As of 2012, there were 19 health districts with 337 health units in the NWR. These included hospitals, medicalised health centres (i.e. those that have a doctor) and health centres without doctors, many of which were in rural and remote areas. Although none of the health units were dedicated to stroke care or had a stroke unit, and just a handful provided specific stroke rehabilitation programmes, all could receive people experiencing a stroke. Of these health units, we were aware of six institutions that provided stroke rehabilitation services. Each of these six institutions had at least one physiotherapist and physiotherapy assistants.

Step 4: Search for evidence, revising the process, and deciding to adapt the Appraisal of Guidelines for Research and Evaluation (AGREE) process
Once there was a clearer understanding of what the current situation was, the group identified key questions and areas of focus, and embarked on a systematic literature search using electronic databases (Medline, PubMed and Google Scholar) to learn more about possible answers. Because the body of literature related to stroke is extremely large, the search was focussed on identifying research evidence especially from Cameroon and Africa, with relevant articles from Europe and North America as needed.
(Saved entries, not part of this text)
/-- **The bad set is bounded**: for a continuous compactly supported map `G` and `λ > 0`
there is `R₁` with `M(‖G‖)(x) ≤ λ` whenever `‖x‖ ≥ R₁`. [folklore] -/
theorem exists_maximalFunction_le_of_norm_ge {G' : Type*} [NormedAddCommGroup G'] {G : E → G'}
    (hG : Continuous G) (hcG : HasCompactSupport G) {l : ℝ≥0∞} (hl : 0 < l) :
    ∃ R₁ : ℝ, ∀ x, R₁ ≤ ‖x‖ → maximalFunction μ (fun w => ‖G w‖ₑ) x ≤ l := by
  rcases eq_or_ne l ⊤ with rfl | hlt
  · exact ⟨0, fun x _ => le_top⟩
  rcases subsingleton_or_nontrivial E with hE | hE
  · refine ⟨1, fun x hx => ?_⟩
    have : x = 0 := Subsingleton.elim x 0
    rw [this, norm_zero] at hx
    exact absurd hx (by norm_num)
  -- support in `B̄(0, R)`, finite integral `I`
  obtain ⟨R, hR0, hR⟩ := hcG.isCompact.isBounded.subset_closedBall_lt 0 0
  have hFR : ∀ y, R < ‖y‖ → ‖G y‖ₑ = 0 := fun y hy => by
    rw [enorm_eq_zero]
    refine image_eq_zero_of_notMem_tsupport fun h => ?_
    have := hR h
    rw [mem_closedBall, dist_zero_right] at this
    linarith
  set I := ∫⁻ y, ‖G y‖ₑ ∂μ with hI
  have hIt : I ≠ ⊤ := (hG.integrable_of_hasCompactSupport hcG).2.ne
  set V₁ := μ (ball (0 : E) 1) with hV₁
  have hV0 : V₁ ≠ 0 := (measure_ball_pos μ 0 one_pos).ne'
  have hVt : V₁ ≠ ⊤ := measure_ball_lt_top.ne
  have hlV0 : l * V₁ ≠ 0 := mul_ne_zero hl.ne' hV0
  have hlVt : l * V₁ ≠ ⊤ := ENNReal.mul_ne_top hlt hVt
  -- the radius
  set s₀ : ℝ := (I / (l * V₁)).toReal + 1 with hs₀
  have hs₀1 : 1 ≤ max 1 s₀ := le_max_left _ _
  refine ⟨R + max 1 s₀, fun x hx => ?_⟩
  have hs1 : 1 ≤ ‖x‖ - R := by linarith [le_max_left 1 s₀]
  have hss₀ : s₀ ≤ ‖x‖ - R := by linarith [le_max_right 1 s₀]
  refine (maximalFunction_le_of_support_subset μ hFR x).trans ?_
  -- `μ(B(0, ‖x‖ - R)) ≥ (‖x‖ - R) V₁ ≥ s₀ V₁`
  have hball : ENNReal.ofReal s₀ * V₁ ≤ μ (ball (0 : E) (‖x‖ - R)) := by
    rw [hV₁, Measure.addHaar_ball_of_pos μ 0 (by linarith : 0 < ‖x‖ - R)]
    refine mul_le_mul_left (ENNReal.ofReal_le_ofReal (hss₀.trans ?_)) _
    calc ‖x‖ - R = (‖x‖ - R) ^ 1 := (pow_one _).symm
      _ ≤ (‖x‖ - R) ^ finrank ℝ E := pow_le_pow_right₀ hs1 Module.finrank_pos
  have hs₀I : I / (l * V₁) ≤ ENNReal.ofReal s₀ := by
    rw [hs₀]
    calc I / (l * V₁) = ENNReal.ofReal (I / (l * V₁)).toReal :=
          (ENNReal.ofReal_toReal (ENNReal.div_ne_top hIt hlV0)).symm
      _ ≤ ENNReal.ofReal ((I / (l * V₁)).toReal + 1) := ENNReal.ofReal_le_ofReal (by linarith)
  calc I * (μ (ball (0 : E) (‖x‖ - R)))⁻¹
      ≤ I * (ENNReal.ofReal s₀ * V₁)⁻¹ := mul_le_mul_right (ENNReal.inv_le_inv.2 hball) _
    _ ≤ I * (I / (l * V₁) * V₁)⁻¹ :=
        mul_le_mul_right (ENNReal.inv_le_inv.2 (mul_le_mul_left hs₀I _)) _
    _ ≤ l := by
        rcases eq_or_ne I 0 with hI0 | hI0
        · rw [hI0, zero_mul]; exact zero_le
        have hkey : I / (l * V₁) * V₁ = I / l := by
          rw [div_eq_mul_inv, div_eq_mul_inv, ENNReal.mul_inv (Or.inl hl.ne') (Or.inl hlt),
            mul_assoc, mul_assoc, ENNReal.inv_mul_cancel hV0 hVt, mul_one]
        rw [hkey, ENNReal.inv_div (Or.inr hIt) (Or.inr hI0), ENNReal.mul_div_cancel hI0 hIt]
The search terms used included the terms stroke, cerebral vascular accident, cerebrovascular accident (CVA), Cameroon and Africa. From identified articles two additional strategies were used: reference lists of retrieved articles were also read, and the names of key authors were also used as search terms. Evidence from articles primarily addressing stroke from Cameroon and other Africa countries was reviewed to identify any key information or recommendations that could contribute to formulation of the guidelines, and to assist the working group to become more familiar with this body of research. This resulted in a list of 32 articles that had direct relevance to stroke rehabilitation in Cameroon.

The guideline development process initially used by the group began with the assumption that the working group would collect and review evidence to develop the practice guidelines. However, it became clear that many guidelines related to stroke had already been developed, and so it was decided to use the AGREE process, a well-established method to select and adapt publicly available guidelines (AGREE Collaboration 2003) and to base our guidelines on these.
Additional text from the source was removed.